Price, an information technology specialist for the FBI, was the government’s expert witness. He conducted the forensic examination of Vosburgh’s external hard drive. He testified in support of the prior possession theory. According to Price, the fact that the thumbs.db images of Exhibits 14 and 15 existed in the japlll folder was proof that corresponding, full-sized originals must have also existed within that folder and on Vosburgh’s hard drive. He testified that the thumbs.db file containing Exhibits 14 and 15 was created on February 21, 2007, and that those specific images were added to (or modified within) thumbs.db on February 22 — meaning that “on February 22, basically the user went into the [japlll] folder ... clicked on view and showed these pictures in thumbnail view.” While Price testified that the presence of an image in the thumbs.db was definitive proof that the original, full-sized version of that image existed in the folder at one time, he also admitted on cross-examination that the presence of a picture within a folder did not necessarily mean that the image was actually viewed by the user. It meant only that the picture was present in a folder that was viewed in the thumbnail view.

4. Thomas Clinton

Retired U.S. Postal Inspector Thomas Clinton testified about the naked female in Exhibit 14. He explained that for the last 18 years of his career, he led a task force of agents investigating the transmission, production, and distribution of child pornography throughout the country. He testified that he recognized the female in Exhibit 14 because he had been in her home in New Kensington, Pennsylvania in 2003, during the execution of a search warrant. According to Clinton, she was a young girl who was living with her adoptive father at that time. Clinton testified that after the search of the house, the father was arrested and the girl was taken into protective custody. Over Vosburgh’s hearsay objection, Clinton also testified *524that he knew the girl’s date of birth to be August 25, 1992. On cross-examination, Clinton confirmed that he was not present when the photograph that became Exhibit 14 was taken, but reiterated that he recognized the girl in the picture and that she was less than 11 years old when he met her in New Kensington.

5. Dr. Rebecca Mercuri

Mercuri was Vosburgh’s forensic computer expert, and her testimony formed the bulk of Vosburgh’s defense. Mercuri had conducted her own forensic examination of the external hard drive. In her pre-trial expert report, she concluded that “there is absolutely no evidence that the [images in Exhibits 14 and 15] ... ever existed as individual .jpeg files at any time on [Vosburgh’s] hard drive.” At trial, she likewise fiercely disputed the prior possession theory. According to Mercuri, the fact that a thumbs.db file containing Exhibits 14 and 15 appeared in the jap 111 folder was not proof that full-sized .jpegs of Exhibits 14 and 15 once existed on the hard drive. To underscore that point, Mercuri conducted a live, in-court demonstration using two computers. Mercuri created a folder with four .jpegs depicting natural scenery: Pond, Blue Hill, Sunset, and Winter. She opened the folder and selected the thumbnail view, thus creating within that folder a thumbs.db file containing all four images. She then deleted Blue Hills and Winter from the folder, leaving only the Pond and Sunset .jpegs. Next, she copied the entire folder onto a second computer. When she opened that folder on the second computer, it contained only the Pond and Sunset .jpegs, but it also contained the thumbs.db file created on the first computer. Using special software to view the contents of thumbs.db on the second computer, she showed that this thumbs.db file contained four thumbnails, one corresponding to each of the .jpegs that originally existed in the folder. The point of her demonstration, Mercuri said, was to show that “you can have a thumbs.db file that contains thumbnails in it that you never had the original pictures of.”

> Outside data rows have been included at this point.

import Mathlib
import Literature.Combinatorics.Optimization.KnapsackPseudoDensity
import Literature.Combinatorics.Optimization.SosPseudoDensityDuality
import Literature.Combinatorics.AssociationSchemes.SliceFKN
import Literature.Combinatorics.Optimization.TracialDesignsLowDegree
import Literature.Combinatorics.Optimization.HypercubeSosUpperBounds
import HarnessLib

/-!
# The sum-of-squares degree of the knapsack quadratics `f_k(x) = (|x| − k)(|x| − k − 1)` on the cube
# (Lee–Raghavendra–Steurer 2015, Thm 1.12, after Grigoriev 2001) and on the slice `C([n],t)`

Topic `Literature/Combinatorics/Optimization`; companion of `KnapsackPseudoDensity.lean` (Grigoriev's
knapsack pseudo-density `D_r` on `{0,1}^m`, `E_x D_r(x) P(x) = 𝒢_r(P)`) and `SosPseudoDensityDuality.lean`
(LRS §2: "`deg_sos(f) > d` iff some degree-`d` pseudo-density has `E D f < 0`").  Everything here is
PROVED; no named facts.

Lee–Raghavendra–Steurer quote Grigoriev's knapsack theorem in the CUBE-CERTIFICATE currency of their §1:

> **Theorem 1.12 ([Gri01]).** For every odd integer `m ≥ 1`, the function `f : {0,1}^m → ℝ_{≥0}`
> given by `f(x) = (m/2 − Σ_{i=1}^m x_i)² − 1/4` has `deg_sos(f) ≥ m + 1`.

(`deg_sos(f) ≥ m + 1` = "no sum-of-squares certificate `f = Σ g_i²` on the cube with `deg g_i ≤ m/2`",
i.e. `¬ HasSosCertificate m f` in the vocabulary of `PatternMatrixPsdRank.lean`.)  The tree so far
records Grigoriev's theorem only in REFUTATION currency (`Knapsack.not_hasSOSRefutation`,
`KnapsackSosLowerBound.lean`; cf. the note in `SDPRelaxationsMaxCSP.lean`).  This file proves the
cube-certificate form, for the whole family of **knapsack quadratics**
`f_k(x) = (|x| − k)(|x| − k − 1)` of Lee–Prakash–de Wolf–Yuen (`fallingQuadratic m k`; LRS's `f` is
`f_k` with `m = 2k + 1`), in Grigoriev's full window, by the printed mechanism: Grigoriev's functional
at the half-integer `r = k + ½` is a pseudo-density of degree `2l` on the cube whenever `2l ≤ m`,
`l ≤ k + 1`, `l + k ≤ m` (`isPseudoDensity_knapsackDensity_of_window`, Grigoriev's Lemma 1.4 in the
window `l − 1 < r < m − l + 1`), and `E_x D_r(x) f_k(x) = 𝒢_r(F_k) = (r − k)(r − k − 1) = −¼ < 0`
(`cubeExpect_knapsackDensity_mul_fallingQuadratic`, Grigoriev's Lemma 1.3), so weak duality
(`IsPseudoDensity.cubeExpect_mul_nonneg`) forbids a certificate with Gram factors of degree `≤ l`:

* `not_hasSosCertificate_fallingQuadratic_of_window` — `2 ≤ m`, `2(d/2) ≤ m`, `d/2 ≤ k + 1`,
  `d/2 + k ≤ m` ⟹ `¬ HasSosCertificate d (fallingQuadratic m k)`;
* `not_hasSosCertificate_fallingQuadratic` — the memorable case `2k + 2 ≤ m`, `d ≤ 2k + 3`
  (Gram degree `k + 1` does not suffice; by Lee–Prakash–de Wolf–Yuen Thm 4.3 /
  `KnapsackSosUpperBound.lean` degree `k + 2` suffices on the knapsack quotient);
* `LeeRaghavendraSteurer2015_thm112` — Thm 1.12 as printed, for odd `m ≥ 3` (for `m = 1` the printed
  `f` is identically `0` on `{0,1}` and the statement is vacuous-false; LRS use it for large `m` only),
  and `not_hasSosCertificate_knapsackGap` for the normalised `f` of LRS eq. (5.1) (`knapsackGap`).

**The slice.**  The second part transfers the bound to the Johnson slice `C([n],t)` (the home of the
`pnp-psdrank` cell's cut-indexed fields): for `A ⊆ [n]` the function
`g_{A,k}(U) = (|U ∩ A| − k)(|U ∩ A| − k − 1)` is a nonnegative function of Johnson degree `2` on
`C([n],t)`, and it is NOT a sum of squares of functions of Johnson degree `≤ l` on `C([n],t)`
(degree on the slice = `SliceFKN.HasDegreeLEOn`, Filmus's "agrees on the slice with a multilinear
polynomial of degree `≤ l`", equivalently: lies in the span of the containment indicators `1[S ⊆ U]`,
`|S| ≤ l`) whenever `2l ≤ |A|`, `l ≤ k + 1`, `l + k ≤ |A|`, `|A| ≤ t` and `t + |A| ≤ n`
(`not_sliceSos_interFallingQuadratic_of_window`; headline `not_sliceSos_interFallingQuadratic`:
`|A| = 2k + 2 ≤ t ≤ n − 2k − 2` ⟹ Gram degree `k + 1 = |A|/2` does not suffice).  Mechanism
(folklore restriction argument, ours): the sub-cube `z ↦ U_z = a(z⁻¹(1)) ∪ b(z⁻¹(0)) ∪ C₀` of the slice
(`a` enumerating `A`, `b` a set of `|A|` partners outside `A`, `C₀` a padding set, `|U_z| = t`,
`U_z ∩ A = a(z⁻¹(1))`) pulls a slice certificate back to a cube certificate of the same Gram degree for
`f_k` on `{0,1}^{|A|}` (`hasDegreeLE_comp_cubeToSlice`: the containment indicator `1[S ⊆ U_z]` is the
product polynomial `∏_{a_i ∈ S} z_i ∏_{b_i ∈ S} (1 − z_i)` of degree `≤ |S|`), contradicting the first part.
So on `C([n],t)` there are nonnegative functions of Johnson degree `2` all of whose Gram
factorizations have Johnson degree `> t/2 − 1` (take `|A| = t` or `t − 1` even): the scalar shadow of
the "Gram degree `t` versus Grigoriev range `t/2`" gap discussed in the cell (MEMO-20 §2(d), LIT-36 §2).

**The cell's vocabulary (Part III, v2).**  The `pnp-psdrank` bricks index cut fields by `OddSet n` and express
'Johnson degree `≤ k`' of a Gram factor `U ↦ B_U` as `IsLowDegreeU n k B` (`TracialDesignsLowDegree.lean`: every
entry lies in the span of the containment indicators `1[A' ⊆ U]`, `|A'| ≤ k`).  `IsLowDegreeU.hasDegreeLEOn_entry`
is the bridge to Filmus's slice degree (`SliceFKN.HasDegreeLEOn` on `C([n],t)`, `t` odd, for the entry extended by
`0` off the odd sets), and `not_isLowDegreeU_gram_interFallingQuadratic` restates the slice theorem there: no Gram
field `X_U = B_U B_Uᵀ` with `IsLowDegreeU n (k+1) B` has a diagonal entry equal to `g_{A,k}(U)` on the `t`-cuts
(`|A| = 2k + 2 ≤ t ≤ n − 2k − 2`, `t` odd).

**Upper bounds (Part IV, v3).**  On top of `HypercubeSosUpperBounds.lean` (Fawzi–Saunderson–Parrilo 2016
Thm 2 = Laurent's conjecture, and the Sakaue–Takeda–Kim–Ito 2017 bound `⌈(m+r−1)/2⌉`, proved there) the
thresholds are closed from above: `hasSosCertificate_fallingQuadratic` (`f_k` is `(⌊m/2⌋+1)`-sos on `{0,1}^m`,
every `k`), the exact sos degrees `hasSosCertificate_fallingQuadratic_iff_even` (`m = 2k+2`: certificate of
degree `d` iff `d ≥ 2k+4`) / `_iff_odd` (`m = 2k+1 ≥ 3`: iff `d ≥ 2k+2`) and
`LeeRaghavendraSteurer2015_thm112_tight` (`deg_sos(f) = m + 1` exactly for LRS's `f`, odd `m`); on the slice
`sliceSos_interFallingQuadratic` (`g_{A,k}` IS a sum of squares of Johnson degree `⌊|A|/2⌋ + 1` on every domain,
by pulling the cube certificate back along `U ↦ z_A(U)`, `hasDegreeLEOn_comp_restrictToCoords`), the exact
threshold `sliceSos_interFallingQuadratic_iff` (`|A| = 2k+2 ≤ t ≤ n−2k−2`: Johnson degree `l` suffices iff
`l ≥ k + 2`), and in the cell's currency `isLowDegreeU_gram_interFallingQuadratic` (a Gram factor
`B : OddSet n → ℝ^{1×J}` with `IsLowDegreeU n (|A|/2+1) B` and `(B_U B_Uᵀ)₀₀ = g_{A,k}(U)` on all odd cuts).
Still not treated: the exact cube sos degree of `f_k` for UNBALANCED `k` (`m ∉ {2k+1, 2k+2}`: the window gives
`> min(⌊m/2⌋, k+1, m−k)`, the upper bound is `⌊m/2⌋ + 1`), and Laurent's CUT-polytope statement itself
(the moment side, FSP16 Cor. 3).

## References

* [LeeRaghavendraSteurer2015] J. R. Lee, P. Raghavendra, D. Steurer, *Lower bounds on the size of
  semidefinite programming relaxations*, STOC 2015, arXiv:1411.6317 — Thm 1.12 (p. 8), §2 (pseudo-
  densities, deg_sos), Thm 5.3 (p. 22).  Held text `paper:arxiv-1411.6317`.
* [Grigoriev2001] D. Grigoriev, *Complexity of Positivstellensatz proofs for the knapsack*, comput.
  complexity 10 (2001) 139–154 — Lemmas 1.3–1.4, Theorem (i).
* [LeePrakashDewolfYuen2016] T. Lee, A. Prakash, R. de Wolf, H. Yuen, *On the sum-of-squares degree of
  symmetric quadratic functions*, CCC 2016, arXiv:1601.02311 — §1.2 (the functions `f_k`), §4.
* [KurpiszLeppanenMastrolilli2016] A. Kurpisz, S. Leppänen, M. Mastrolilli, *Tight sum-of-squares lower
  bounds for binary polynomial optimization problems*, ICALP 2016, arXiv:1605.03019 — p. 3 (context:
  the balanced falling factorials, Laurent's theorem).
* [FilmusIhringer2019] Y. Filmus, F. Ihringer, *Boolean constant degree functions on the slice are
  juntas*, §2 (degree on the slice) — vocabulary `SliceFKN.HasDegreeLEOn`.
* [FawziSaundersonParrilo2016] H. Fawzi, J. Saunderson, P. A. Parrilo, Math. Program. 160 (2016), Thm 2
  (Laurent's conjecture) — proved in `HypercubeSosUpperBounds.lean` (Part IV's input).
* [SakaueEtAl2017] S. Sakaue, A. Takeda, S. Kim, N. Ito, SIAM J. Optim. 27 (2017) 565–582 — the bound
  `⌈(m+r−1)/2⌉` (as quoted in [KurpiszLeppanenMastrolilli2016] p. 3), proved in `HypercubeSosUpperBounds.lean`.
-/

noncomputable section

Consistent with her demonstration, Mercuri offered her own theory about how the thumbs.db file containing the pornographic images could have gotten onto Vosburgh’s hard drive without the corresponding .jpegs for those pictures doing the same. According to Mercuri, Vosburgh could have gotten the thumbs.db images but not the corresponding originals if he had downloaded the japlll folder after the thumbs.db file was created in that folder but also after the full-sized versions of Exhibits 14 and 15 had been deleted.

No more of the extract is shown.